Communist-era Legacies
It seemed like the right time to ask about the oil
and gas museum – the odd story that inspired Oilweek’s
enquiries into CEP. Clearly, Putnam relished telling the story. “There
is no public information about the German oil industry,” he began.
“It is a black hole of information. There are very few oil and gas
companies in Germany, about ten. They produce about two billion cubic feet of
gas and 60,000 barrels of oil a day, so (Germany) is not an inconsequential
producer. But you can’t find out about the industry – it’s
very difficult.” There are no relinquishment rules on technical
information in the country because of the way German mining law developed.
“Nobody finds anything by sitting in their
desk,” he continued. “If you want to find something you better
get off your butt and go see it.” So Putnam and Alula Damte – Ethiopian by birth, he is a PhD in
structural geology, a VP of Petrel Robertson and now president of CEP –
went on a week-long trip from the Brenner Pass in the Alps to the Baltic Sea,
looking for evidence of oil and gas activity.

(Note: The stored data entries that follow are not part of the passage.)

/-- **`F = ℚ ⊕ ℚσ ⊕ ℚσ²`** for `R` monic of degree `3`: every element of `F = ℚ[S]/(R)` is `ι p + ι q · σ + ι r · σ²`
(division with remainder by `R`). [cite: Deligne1982HodgeCycles, §4 p. 30] -/
theorem exists_coords_of_natDegree_eq_three (hmonic : (realPolyQ R).Monic) (hdeg : (realPolyQ R).natDegree = 3)
    (x : realField R) :
    ∃ p q r : ℚ, x = AdjoinRoot.of (realPolyQ R) p + AdjoinRoot.of (realPolyQ R) q * AdjoinRoot.root (realPolyQ R) +
      AdjoinRoot.of (realPolyQ R) r * AdjoinRoot.root (realPolyQ R) ^ 2 := by
  have hne1 : realPolyQ R ≠ 1 := by
    intro h1
    rw [h1, natDegree_one] at hdeg
    exact absurd hdeg (by norm_num)
  induction x using AdjoinRoot.induction_on with
  | ih P =>
    have hmk : (AdjoinRoot.mk (realPolyQ R) P : realField R) =
        AdjoinRoot.mk (realPolyQ R) (P %ₘ realPolyQ R) := by
      rw [AdjoinRoot.mk_eq_mk]
      refine ⟨P /ₘ realPolyQ R, ?_⟩
      calc P - P %ₘ realPolyQ R
          = (P %ₘ realPolyQ R + realPolyQ R * (P /ₘ realPolyQ R)) - P %ₘ realPolyQ R := by
            rw [Polynomial.modByMonic_add_div P (realPolyQ R)]
        _ = realPolyQ R * (P /ₘ realPolyQ R) := by ring
    have hrdeg : (P %ₘ realPolyQ R).natDegree < 3 := by
      have := Polynomial.natDegree_modByMonic_lt P hmonic hne1
      rw [hdeg] at this
      exact this
    refine ⟨(P %ₘ realPolyQ R).coeff 0, (P %ₘ realPolyQ R).coeff 1, (P %ₘ realPolyQ R).coeff 2, ?_⟩
    rw [hmk]
    conv_lhs => rw [Polynomial.as_sum_range' (P %ₘ realPolyQ R) 3 hrdeg]
    simp only [Finset.sum_range_succ, Finset.sum_range_zero, zero_add, ← Polynomial.C_mul_X_pow_eq_monomial,
      map_add, map_mul, map_pow, AdjoinRoot.mk_C, AdjoinRoot.mk_X, pow_zero, mul_one, pow_one]

/-- **`{1, σ, σ²}` is `ℚ`-free** for `R` monic of degree `3`: `ι p + ι q · σ + ι r · σ² = 0 ⇒ p = q = r = 0`.
[cite: Deligne1982HodgeCycles, §4 p. 30] -/
theorem coords_eq_zero_of_natDegree_eq_three (hmonic : (realPolyQ R).Monic) (hdeg : (realPolyQ R).natDegree = 3)
    {p q r : ℚ}
    (h : AdjoinRoot.of (realPolyQ R) p + AdjoinRoot.of (realPolyQ R) q * AdjoinRoot.root (realPolyQ R) +
      AdjoinRoot.of (realPolyQ R) r * AdjoinRoot.root (realPolyQ R) ^ 2 = 0) :
    p = 0 ∧ q = 0 ∧ r = 0 := by
  have hmk : (AdjoinRoot.mk (realPolyQ R) (C p + C q * X + C r * X ^ 2) : realField R) = 0 := by
    rw [map_add, map_add, map_mul, map_mul, map_pow, AdjoinRoot.mk_C, AdjoinRoot.mk_C, AdjoinRoot.mk_C, AdjoinRoot.mk_X]
    exact h
  rw [AdjoinRoot.mk_eq_zero] at hmk
  by_cases h0 : C p + C q * X + C r * X ^ 2 = 0
  · have h1 := congrArg (fun f : Polynomial ℚ => f.coeff 0) h0
    have h2 := congrArg (fun f : Polynomial ℚ => f.coeff 1) h0
    have h3 := congrArg (fun f : Polynomial ℚ => f.coeff 2) h0
    simp at h1 h2 h3
    exact ⟨h1, h2, h3⟩
  · exfalso
    refine hmonic.not_dvd_of_natDegree_lt h0 ?_ hmk
    rw [hdeg]
    have : (C p + C q * X + C r * X ^ 2).natDegree ≤ 2 := by compute_degree
    omega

During the first three days they found no evidence
of old seismic lines or pump jacks, according to Putnam. “Then we saw
(a pump jack) through our binoculars. When we drove up, we found that it was
strictly decorative. We were in a fossilized petroleum equipment yard from
the Communist era. It turned out we were on the grounds of a museum built to
the glorification of the oil industry in East Germany. We went inside and
– lo and behold! – on the walls was all
this information about the history of the oil industry in that part of the
world, and thus suggested that there was real opportunity. We captured
everything by taking digital photographs of the exhibits and taking
notes.”
Between them, Putnam and Damte
had to pay three euro for admission. The value of what they learned? Priceless.
As they began securing land – the company
acquired seven leases between 2007 and 2011 and is seeking more –
Putnam and his team began seeking more legacy data. They learned, for
example, about a multi-government, Communist-era consortium named
Petro-Baltic. Since government had funded the data, it was there for the
asking. No one else had asked.
Gaz de France, a French
utility, bought out East German’s EEG in 1994 and now owns its data.
After CEP brought them in as a partner in an exploration license, the French
firm released data relevant to three of the Canadian company’s
exploration licenses. The wells the company is drilling this year are based
entirely on that legacy information.
Is there a simple way to sum up this narrative?
“It’s a bit like one of those shaggy-dog stories,” said
Putnam. “A Canadian, a Dutchman and an Ethiopian go into a bar and come
out with Germany’s biggest oil and gas landholdings. It was almost just
like that. I love the historical and geopolitical part of it. What we added
was technical and economic thinking.”